Note: I just wanted to make a little note of something in case people have noticed that I post quite a bit more often than Katie does. While teaching is absolutely a full-time job, it does give me most of my nights and weekends relatively free. Katie, on the other hand, is working a full-time job and taking night graduate school classes at the Harvard Extension School (I think I have the name right), along with some other things that take up her time. I've heard that she is cooking and has things to post, but I suspect that her life is just a bit busier than mine. In the meantime, I have free time and am enjoying cooking as a significant part of my personal winding-down time and hobbies, so that's why I am the one dominating the wires for now. 

Saturday, October 9, 2010

so katie, what does your kitchen look like?

This is my kitchen.

Notice the old lady linoleum and the lack of counterspace (and the chili cooking away on the stove during the Michigan v. Michigan State game). We have no dishwasher, but fortunately our oven is relatively new and works pretty well. The birch-colored ikea table is home to our microwave and toaster for now, and has yet to be adorned with bar stools (so there is no seating in the kitchen). We are on the first floor, and lighting isn't super great, so we'll see how pictures go moving forward.

This is the corner of the kitchen where Eric has promised me more counterspace will go.

I’ll believe it when I see it.

This is the pantry. And the view to our paved "backyard".

The pantry contains mostly baking stuff and dry goods, such as:

  • Brown, white, and confectioners sugar
  • White and whole wheat flour (King Arthur brand always)
  • Spices: salt, pepper, cumin, oregano, nutmeg, cinnamon, ginger, chili powder, allspice, poultry seasoning, thyme, curry, etc etc (way too many for me to list from memory)
  • Semi-sweet chocolate chips (Ghiardelli)
  • Nutella
  • Maple syrup from Holiday Farm (Dalton, MA)
  • Hot chocolate
  • Rice vinegar
  • Soy sauce
  • Vegetable oil (olive oil is above the stove)
  • Cans of tuna
  • Whole canned tomatoes
  • Fire roasted diced tomatoes
  • 3 jars of Molte Bene tomato and basil pasta sauce (from Whole Foods, best pasta sauce I have ever had)
  • Granola
  • Couscous
  • Rice
  • Oatmeal
  • Pasta (shells, fettuchine, spaghetti, angel hair)
  • Annies Mac and Cheese
  • Rice Chex, Honey Bunches of Oats, Special K
  • Wheat crackers
  • Candy apple kit
  • Reusable shopping bags
This is the refrigerator.


It’s pretty empty now, but contains:
  • ½ bushel of apples from apple picking in Boxford, MA last weekend at Smolak Farms
  • Apple Cider
  • Milk
  • Lemonade
  • Beer (Ipswitch Harvest, Wolaver’s Pumpkin, Ithaca Brewing Company, Harvest Moon, and assorted leftovers)
  • Eggs
  • Salad dressing (Hidden Valley ranch and basalmic vinagrette)
  • Jam (four fruit, apricot, and strawberry)
  • Coarse grain and regular Dijon mustard
  • Organic Chicken Stock
  • Butter (salted and unsalted)
  • Shortening
  • Cheese (port salut, jarlsburg, gruyere, tallegio, parmesan)
  • Heavy cream
  • Yogurt
  • Heritage tomatoes, picked at Smolak Farms
  • Frozen leftovers: Ina Garten’s Mac and Cheese, Chili
  • Frozen Ground beef
  • Frozen peas and frozen corn
  • Frozen lemonade
  • Ben and Jerry’s Mint Chocolate Cookie Ice Cream
  • Soco Lavender and Honey Ice Cream
  • Pumpkin Frozen Custard

The fridge is a little empty—usually it has far more vegetables and usually some more fruit or leftovers—grocery store trip is in the works. My tea collection and cinnamon streusel muffins that Eric's girlfriend made last Sunday are on top.

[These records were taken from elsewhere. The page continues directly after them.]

import Summits.BirchSwinnertonDyer.BirchSwinnertonDyer.Theorems.CMKolyvaginAtInertTwoRationalDescentAtTwoHabitat
import Summits.BirchSwinnertonDyer.BirchSwinnertonDyer.Theorems.CMKolyvaginAtInertTwoRationalDescentAtTwoInfRes
import HarnessLib

/-!
# Route `CMKolyvaginAtInertTwo`, crux `CMKolyvaginExactAtInertTwo` (stmt-BirchSwinnertonDyer-24277):
# THE OVER-`ℚ` BIT, ASSEMBLED — `y_K ∉ 2E(K)` ⟹ `Sel₂(E/K) ⊆ {0, δ₂ y_K}` on H₂ modulo the two
# Poitou–Tate binders (dual), (lag) and the LOCAL descent binder (desc-loc) only

Seat `bsd-line-cmk2-p1` g8 (cell `bsd-print-cf2`); helper (`--supports stmt-BirchSwinnertonDyer-24277`);
fourth file of the over-`ℚ` bit: `…RationalDescentAtTwoHabitat.selmer_two_eq_zero_or_eq_kummer_of_cmInert_families`
(p628469) with its binder (inj) and the `H¹`-half of (desc) DISCHARGED by `…RationalDescentAtTwoInfRes`
(`resTorsion_two_injective`, `exists_resTorsion_two_eq_of_conjAct_eq`: inflation–restriction at level `2`,
`E(K)[2] = 0` from `ρ̄_{E,2}` onto). THEOREMS ONLY; no item is closed; BSD is not proved by this.

* `selmer_two_eq_zero_or_eq_kummer_of_cmInert_rat` — ON H₂ (`HasCM`, `CMInert W 2`, `ρ̄₂` onto, `K`
  imaginary quadratic Heegner for `N_E`, `c ≠ 1`, `P = y_K` Heegner of level `N_E`, `P ∉ 2E(K)`, ty2's
  CM-inert-supported data `D`, `R`): every class of `Sel₂(E/K)` is `0` or `δ₂ y_K`, GIVEN ONLY
  (desc-loc) a class `ξ ∈ H¹(ℚ, E[2])` whose restriction lies in `Sel₂(E/K)` satisfies the Selmer
  condition over `ℚ` at every finite place `≠ u` and at `∞` [true for `u = (q)`, `d_K = −q`: split
  places `K_w = ℚ_v`; unramified good places incl. `2`: `H¹(K_w/ℚ_v, E(K_w)) = 0`, Milne ADT I.3.8;
  `∞`: `H¹(ℝ, E[2]) = 0` as `Δ_E < 0`], (dual) Poitou–Tate over `ℚ` with local duality at a Kolyvagin
  `ℓ` [Milne ADT I Thm. 4.10, Cor. 2.3, Thm. 2.6: `∑_v inv_v(ξ_v ∪ κ_v) = inv_ℓ(ξ_ℓ ∪ κ_ℓ)` for `ξ`
  strict at `u` and the descended Kolyvagin class `κ`; `H¹_ur(ℚ_ℓ, E[2]) ≅ ℤ/2` self-annihilating], and
  (lag) the one-place count at `u` with `#E(ℚ_u)[2] = 2` [`#S^♯ = #Φ_u · #S_♭`]. So: `E(K)/2E(K) = ⟨y_K⟩`,
  `Ш(E/K)[2] = 0`, `#Ш(E/K)[2^∞] = 1 = 4^{M₀}` — the `M₀ = 0` case of the crux for `K = ℚ(√−q)` with
  `Frob_q` a transposition on `E[2]`, modulo (desc-loc), (dual), (lag) and the `p = 2` Kolyvagin data.

References: [GrossLMS1991] §§5–6, §10; [McCallumLMS1991] §2 Prop. 2.2, §3, §5 Lemma 5.3;
[MilneADT2006] I Cor. 2.3, Thm. 2.6, Prop. 3.8, Thm. 4.10; [Kolyvagin1989Izv] §3.
-/

-- single-conjunct summit: `Summit.BirchSwinnertonDyer.BirchSwinnertonDyer.…` repeats the name by design
set_option linter.dupNamespace false
set_option autoImplicit false

noncomputable section

open scoped Classical
open WeierstrassCurve NumberField IsDedekindDomain Field
open Literature.NumberTheory.GaloisRepresentations Literature.NumberTheory.EllipticCurves

namespace Summit.BirchSwinnertonDyer.BirchSwinnertonDyer.Theorems.KolyvaginRatDescentTwo

variable (W : WeierstrassCurve ℚ) {K : Type} [Field K] [NumberField K]

/-- **ON H₂: `y_K ∉ 2E(K)` ⟹ `Sel₂(E/K) ⊆ {0, δ₂ y_K}` modulo (desc-loc), (dual), (lag)** — see the
module docstring for the setting and the truth of the three binders. The inputs `Δ_E < 0`, `Δ_E ∉ K²`,
the point system at `(2, 1)`, `τ = 1` on `Sel₂(E/K)` (g6), Gross 6.2 (2), the Čebotarev leaf at `2`
(g3), `res` injective and the descent of `τ`-invariant classes (this seat) are all discharged in the
kernel. [cite: GrossLMS1991, Prop. 2.1 with §10, Props. 5.4, 6.2] [cite: McCallumLMS1991, §2
Prop. 2.2, §3 Cor. 3.2, §5 Lemma 5.3] [cite: MilneADT2006, Ch. I, Thm. 4.10] [cite: Kolyvagin1989Izv, §3] -/
theorem selmer_two_eq_zero_or_eq_kummer_of_cmInert_rat [W.IsElliptic] [W.IsGloballyMinimal]
    [NeZero (W.conductorNorm ℤ)] (hCM : W.HasCM)
    (hin : Literature.NumberTheory.EllipticCurves.Rank1Residual.CMInert W 2)
    (hsurj : W.HasSurjectiveModNGaloisRep 2) (hK : IsImaginaryQuadratic K)
    (hH : SatisfiesHeegnerHypothesis (W.conductorNorm ℤ) K)
    {P : (W.baseChange K).toAffine.Point} (hP : IsHeegnerPoint (W.conductorNorm ℤ) W K P)
    {c : K ≃ₐ[ℚ] K} (hc : c ≠ 1) (hy : ∀ Q : (W.baseChange K).toAffine.Point, 2 • Q ≠ P)
    (D : Rank1Residual.P2.KolyvaginMachine.PointSystemFamily (W.conductorNorm ℤ) W K P 2
      (Literature.NumberTheory.EllipticCurves.Rank1Residual.CMInert W))
    (R : Rank1Residual.P2.KolyvaginMachine.ReciprocityFamily (W.conductorNorm ℤ) W K 2
      (Literature.NumberTheory.EllipticCurves.Rank1Residual.CMInert W))
    (hdiv : ∀ Q : geomPoints (W.baseChange K), ∃ R, ((2 ^ 1 : ℕ) : ℤ) • R = Q)
    (u : HeightOneSpectrum (𝓞 ℚ))
    (hdescloc : ∀ s ∈ selmerGroup (W.baseChange K) ((2 ^ 1 : ℕ) : ℤ),
      ∀ ξ : galH1Torsion W ((2 ^ 1 : ℕ) : ℤ), resTorsion W K ((2 ^ 1 : ℕ) : ℤ) ξ = s →
        (∀ v : HeightOneSpectrum (𝓞 ℚ), v ≠ u →
            ξ ∈ selmerLocalKer W (v.adicCompletion ℚ) ((2 ^ 1 : ℕ) : ℤ)) ∧
          ∀ w : InfinitePlace ℚ, ξ ∈ selmerLocalKer W w.Completion ((2 ^ 1 : ℕ) : ℤ))
    (hdual : ∀ {ℓ : ℕ} (hℓ : IsKolyvaginPrime (W.conductorNorm ℤ) W K 2 ℓ),
      FrobEqFrobInfty W K (2 ^ 1) ℓ →
      ∀ d : galH1Torsion (W.baseChange K) ((2 ^ 1 : ℕ) : ℤ), conjAct W c ((2 ^ 1 : ℕ) : ℤ) d = d →
      (∀ v : HeightOneSpectrum (𝓞 K), (ℓ : 𝓞 K) ∉ v.asIdeal →
        d ∈ selmerLocalKer (W.baseChange K) (v.adicCompletion K) ((2 ^ 1 : ℕ) : ℤ)) →
      (∀ w : InfinitePlace K, d ∈ selmerLocalKer (W.baseChange K) w.Completion ((2 ^ 1 : ℕ) : ℤ)) →
      d ∉ selmerLocalKer (W.baseChange K) (hℓ.place.adicCompletion K) ((2 ^ 1 : ℕ) : ℤ) →
      ∀ ξ : galH1Torsion W ((2 ^ 1 : ℕ) : ℤ),
      ((∀ v : HeightOneSpectrum (𝓞 ℚ), v ≠ u →
          ξ ∈ selmerLocalKer W (v.adicCompletion ℚ) ((2 ^ 1 : ℕ) : ℤ)) ∧
          ∀ w : InfinitePlace ℚ, ξ ∈ selmerLocalKer W w.Completion ((2 ^ 1 : ℕ) : ℤ)) →
      ξ ∈ W.torsionLocalKer (u.adicCompletion ℚ) ((2 ^ 1 : ℕ) : ℤ) →
      resTorsion W K ((2 ^ 1 : ℕ) : ℤ) ξ ∈
        (W.baseChange K).torsionLocalKer (hℓ.place.adicCompletion K) ((2 ^ 1 : ℕ) : ℤ))
    (hlag : ∀ ξ₁ ξ₂ : galH1Torsion W ((2 ^ 1 : ℕ) : ℤ),
      ((∀ v : HeightOneSpectrum (𝓞 ℚ), v ≠ u →
          ξ₁ ∈ selmerLocalKer W (v.adicCompletion ℚ) ((2 ^ 1 : ℕ) : ℤ)) ∧
          ∀ w : InfinitePlace ℚ, ξ₁ ∈ selmerLocalKer W w.Completion ((2 ^ 1 : ℕ) : ℤ)) →
      ((∀ v : HeightOneSpectrum (𝓞 ℚ), v ≠ u →
          ξ₂ ∈ selmerLocalKer W (v.adicCompletion ℚ) ((2 ^ 1 : ℕ) : ℤ)) ∧
          ∀ w : InfinitePlace ℚ, ξ₂ ∈ selmerLocalKer W w.Completion ((2 ^ 1 : ℕ) : ℤ)) →
      ξ₁ ∉ W.torsionLocalKer (u.adicCompletion ℚ) ((2 ^ 1 : ℕ) : ℤ) →
      ξ₂ ∉ W.torsionLocalKer (u.adicCompletion ℚ) ((2 ^ 1 : ℕ) : ℤ) →
      ξ₁ - ξ₂ ∈ W.torsionLocalKer (u.adicCompletion ℚ) ((2 ^ 1 : ℕ) : ℤ)) :
    ∀ s ∈ selmerGroup (W.baseChange K) ((2 ^ 1 : ℕ) : ℤ),
      s = 0 ∨ s = kummerMapTorsion (W.baseChange K) ((2 ^ 1 : ℕ) : ℤ) hdiv P := by
  -- (inj) and the `H¹`-half of (desc), discharged (inflation–restriction at level `2`, `E(K)[2] = 0`)
  have hinj : Function.Injective (resTorsion W K ((2 ^ 1 : ℕ) : ℤ)) :=
    resTorsion_two_injective K W hsurj hK hc
  have hdesc : ∀ s ∈ selmerGroup (W.baseChange K) ((2 ^ 1 : ℕ) : ℤ),
      conjAct W c ((2 ^ 1 : ℕ) : ℤ) s = s → ∃ ξ : galH1Torsion W ((2 ^ 1 : ℕ) : ℤ),
        ((∀ v : HeightOneSpectrum (𝓞 ℚ), v ≠ u →
            ξ ∈ selmerLocalKer W (v.adicCompletion ℚ) ((2 ^ 1 : ℕ) : ℤ)) ∧
          ∀ w : InfinitePlace ℚ, ξ ∈ selmerLocalKer W w.Completion ((2 ^ 1 : ℕ) : ℤ)) ∧
        resTorsion W K ((2 ^ 1 : ℕ) : ℤ) ξ = s := by
    intro s hs hτs
    obtain ⟨ξ, hξ⟩ : ∃ ξ : galH1Torsion W ((2 ^ 1 : ℕ) : ℤ), resTorsion W K ((2 ^ 1 : ℕ) : ℤ) ξ = s :=
      exists_resTorsion_two_eq_of_conjAct_eq K W hsurj hK hc hτs
    exact ⟨ξ, hdescloc s hs ξ hξ, hξ⟩
  exact selmer_two_eq_zero_or_eq_kummer_of_cmInert_families W hCM hin hsurj hK hH hP hc hy D R hdiv hinj
    u hdesc hdual hlag

end Summit.BirchSwinnertonDyer.BirchSwinnertonDyer.Theorems.KolyvaginRatDescentTwo

end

This is where we eat! The “Kandinsky Dining Room.” (There’s another Kandinsky on the opposite wall.

…and this is where all our non-beer wine and liquor lives.

As for tools, I have all the knives, cutting boards, pots and pans I could need. However, I do not nearly have as much as I want. If I had my druthers, I’d have a:

  • Candy thermometer
  • Full Cutco knife set
  • Food processor
  • 3 more baking sheets
  • Tons of cookie cutters
  • Food mill
  • Cheese cloth
  • Bundt pan

And most importantly, more counterspace.

Next up, homemade applesauce!

Tuesday, October 5, 2010

backstory: katie

Until I was in high school, my family had dinner together every night no matter how little time we had until swim practice. Eventually schedules were so disparate that we all couldn’t be in the same place at the same time, but there was always a home cooked meal floating around. We hardly ever ate out or ordered in anything other than pizza once a month if we were lucky. As both my parents worked, meals were designed to be relatively easy to throw together at the end of the day—hence lots of easy-to-turn-into-leftovers meals and casseroles. I’m sure there was a financial component to all of this—feeding four ravenous and active kids can get expensive—but I think my parents were also concerned with making sure we were healthy and had adequate nutrition for our year-round sports activities, something that is easier to ensure when you know exactly what they are eating.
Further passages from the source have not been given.